A6: Thanks for your suggestion. We performed local mixed precision training on CIFAR10 with . We use the triple (x, x, x) to represent the number of bits are used in quantizing weights, activations, and gradients, respectively. The results are as follows:
| Mixed precision | Acc |
|---|---|
| (32,32,32) | 52.7±0.6 |
| (8,8,8) | 53.3±0.5 |
| (6,8,8) | 53.1±0.5 |
| (8,6,8) | 50.9±1.0 |
| (8,8,6) | 53.2±0.5 |
| (8,6,4) | 50.4±1.0 |
| (6,6,4) | 50.1±0.7 |
The experimental results indicate that our method also supports mixed-precision. Results with more mixed precision training methods will be included in the revision if accepted.
[r1] Reuther, et al. AI and ML Accelerator Survey and Trends. IEEE HPEC 2022.
[r2] Chen D, et al. Efficient personalized federated learning via sparse model-adaptation. ICML 2023.
Dear Reviewer Zy16,
We sincerely appreciate for your support and have carefully responded to your constructive comments thoroughly.
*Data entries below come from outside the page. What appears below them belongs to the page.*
import Mathlib
import HarnessLib
import Summits.Ventures.LatticeQCDFlow.Scaling.AutoregressiveProposalAcceptanceChain
import Summits.Ventures.LatticeQCDFlow.Scaling.AutoregressiveProposalKLChain
import Summits.Ventures.LatticeQCDFlow.Scaling.AutoregressiveGaugeForestAcceptance
import Summits.Ventures.LatticeQCDFlow.Scaling.AutoregressiveProposalAcceptanceInstances

/-!
# LatticeQCDFlow / Scaling — NECESSITY, MULTIPLICATIVE: along a generation order, UNIFORM per-coordinate
# affinity deficits MULTIPLY, so an exact sampler whose conditionals are uniformly wrong at `m`
# coordinates accepts at rate `≤ ∏_k θ_k² ≤ exp(−2 Σ_k (1 − θ_k))` — exponentially small in `m`

HONEST FRAMING: exact (Metropolis-corrected) sampling algorithms for lattice gauge theory;
figures of merit are autocorrelation/cost numbers at stated couplings and volumes; no
continuum-physics claim.

Venture `LatticeQCDFlow` (cell pub-lqcd), topic `Scaling`, FANOUT row 30 (lean-1, GEN-20) — OUR WORK on
THEORY-2.md §4 row C5, companion of `Scaling/AutoregressiveProposalAcceptanceChain` (SUFFICIENCY,
`ā ≥ (1 − Σ/2Z)²`; `…KLAcceptanceFloor`: `ā ≥ ½e^{−2Σκ}`) and of `Scaling/AutoregressiveProposalAcceptance`
(NECESSITY at ONE coordinate, `ā ≤ 1 − δ_a/4`).  Here NECESSITY ALONG THE WHOLE ORDER, in the
multiplicative (Bhattacharyya / Hellinger) currency in which per-coordinate deficits compound.

## Setting

`π = ⊗_ι μ` on `ι → X` (`μ` a probability measure), bounded measurable target weight `F ≥ 0`,
`Z = ∫ F dπ > 0`.  A block `l = [a₁, …, a_m]` of distinct coordinates in generation order with
conditionals `q_{a_k} ≥ 0` (bounded measurable, autoregressive along `l`: `q_{a_k}` does not read the later
coordinates — `l.Pairwise`), `s_k = {a_{k+1}, …, a_m}`; the hybrid proposal
`H_l = (∏_k q_{a_k})·A_{s_0}F/Z` (context exact, block from the model; the full model when `l` lists every
coordinate, and — by `Scaling/AutoregressiveProposalAcceptanceInstances` — EVERY proposal law bounded away
from `0` and `∞` is such a product of its own conditionals, in any order).  The exact conditional density
of `ω_{a_k}` given the context and the earlier block coordinates is `A_{s_k}F(ω)/A_{s_{k−1}}F(ω)` as a
function of `ω_{a_k}`; its BHATTACHARYYA AFFINITY to the model's conditional at the context `ω` is
`(A_{s_{k−1}}F(ω))^{−1/2} ∫ √(q_{a_k} · A_{s_k}F)(ω[a_k ↦ v]) dμ(v) ∈ [0, 1]`.
HYPOTHESIS (a UNIFORM deficit at each step): for every context `ω`,
`∫ √(q_{a_k} · A_{s_k}F)(ω[a_k ↦ v]) dμ(v) ≤ θ_{a_k} · √(A_{s_{k−1}}F(ω))` — always true with
`θ = 1` (§4, Cauchy–Schwarz); content when `θ_{a_k} < 1`.

## What is proved (all [ours]; elementary over the parents)

* §1 bookkeeping (`√(F·∏q)` is bounded measurable); the head-first tower `A_{insert a s} h(ω) =
  ∫ A_s h(ω[a ↦ v]) dμ(v)` is the tree's `coordAvg_insert_eq_integral_coordAvg_update` (`…Instances`).
* §2 **`coordAvg_sqrt_arProd_le_prod`** (THE MULTIPLICATIVE CHAIN, pointwise in the context):
  `A_{s_0}(√(F · ∏_k q_{a_k}))(ω) ≤ (∏_k θ_{a_k}) · √(A_{s_0}F(ω))` — induction along the order: the head
  conditional is blind to the tail, so it factors out of the tail average; the tail is the induction
  hypothesis; the head integral is the hypothesis at the head.
* §3 **`integral_sqrt_arHybrid_le_prod`**: the Bhattacharyya coefficient of target and hybrid obeys
  `∫ √((F/Z)·H_l) dπ ≤ ∏_k θ_{a_k}`;  **`meanAccept_arHybrid_le_prod_sq`**: with the tree's `ā ≤ BC²`
  (`Scaling/AutoregressiveGaugeForestAcceptance.meanAccept_le_sq_integral_sqrt`) the equilibrium acceptance
  of the exact independence-Metropolis sampler with target `F/Z` and proposal `H_l` satisfies
  `ā ≤ (∏_k θ_{a_k})²`;  `prod_le_exp_neg_sum_one_sub`, **`meanAccept_arHybrid_le_exp`**:
  `ā ≤ exp(−2 Σ_k (1 − θ_{a_k}))`.
* §4 `step_affinity_le` — the hypothesis always holds with `θ = 1` (it is a DEFICIT hypothesis).

READING (value-free): the log-acceptance of an exact autoregressive / flow sampler is at most
`−2 Σ_k (1 − θ_k)`, the sum over the generation order of the UNIFORM (worst-context is best-case here:
infimum over contexts) Hellinger-type affinity deficits of its conditionals; `m` coordinates whose
conditionals are uniformly wrong by `δ` force `ā ≤ e^{−2mδ}` — EXTENSIVE REJECTION.  Together with the
sufficiency files this pins the shape of the law: summable per-coordinate conditional divergences are
what an `O(1)` acceptance requires and what it costs.  NOT CLAIMED: a deficit that is only present ON
AVERAGE over contexts does not chain this way (the single-coordinate file is the right statement there);
no explicit `θ < 1` is computed here for any gauge architecture; nothing on autocorrelations beyond the
acceptance.  No `def`, no `sorry`, nothing cited as a fact.
-/

noncomputable section

namespace Summit.Ventures.LatticeQCDFlow.Theory2.Autoregressive

open MeasureTheory Function Set
open Summit.Ventures.LatticeQCDFlow.Exactness

variable {ι : Type*} [Fintype ι] [DecidableEq ι] {X : Type*} [MeasurableSpace X]
variable (μ : Measure X) [IsProbabilityMeasure μ]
Since the deadline for the author-reviewer discussion phase is approaching, would you mind kindly letting us know if any further discussion or clarification is needed? Thank you again for your valuable time.
Sincerely,
Authors of Submission 11555
The reviewers were generally convinced about the communication and computation reduction in the context of FL achieved by the proposed method. They also appreciated both the extent of experiments and the convergence guarantees provided in the paper. On the negative side, there is an overlap with in techniques [40] though, as the authors point out, the application to FL is novel.
Overall, the authors should: -Include in the paper the additional experiments that they conducted during the rebuttal stage; these can be added in the supplement if there is an issue of space, but hopefully some can surface to the main body of the paper as well. -Proofread for typos, but also improve presentation w.r.t. aspects indicated by the reviewers.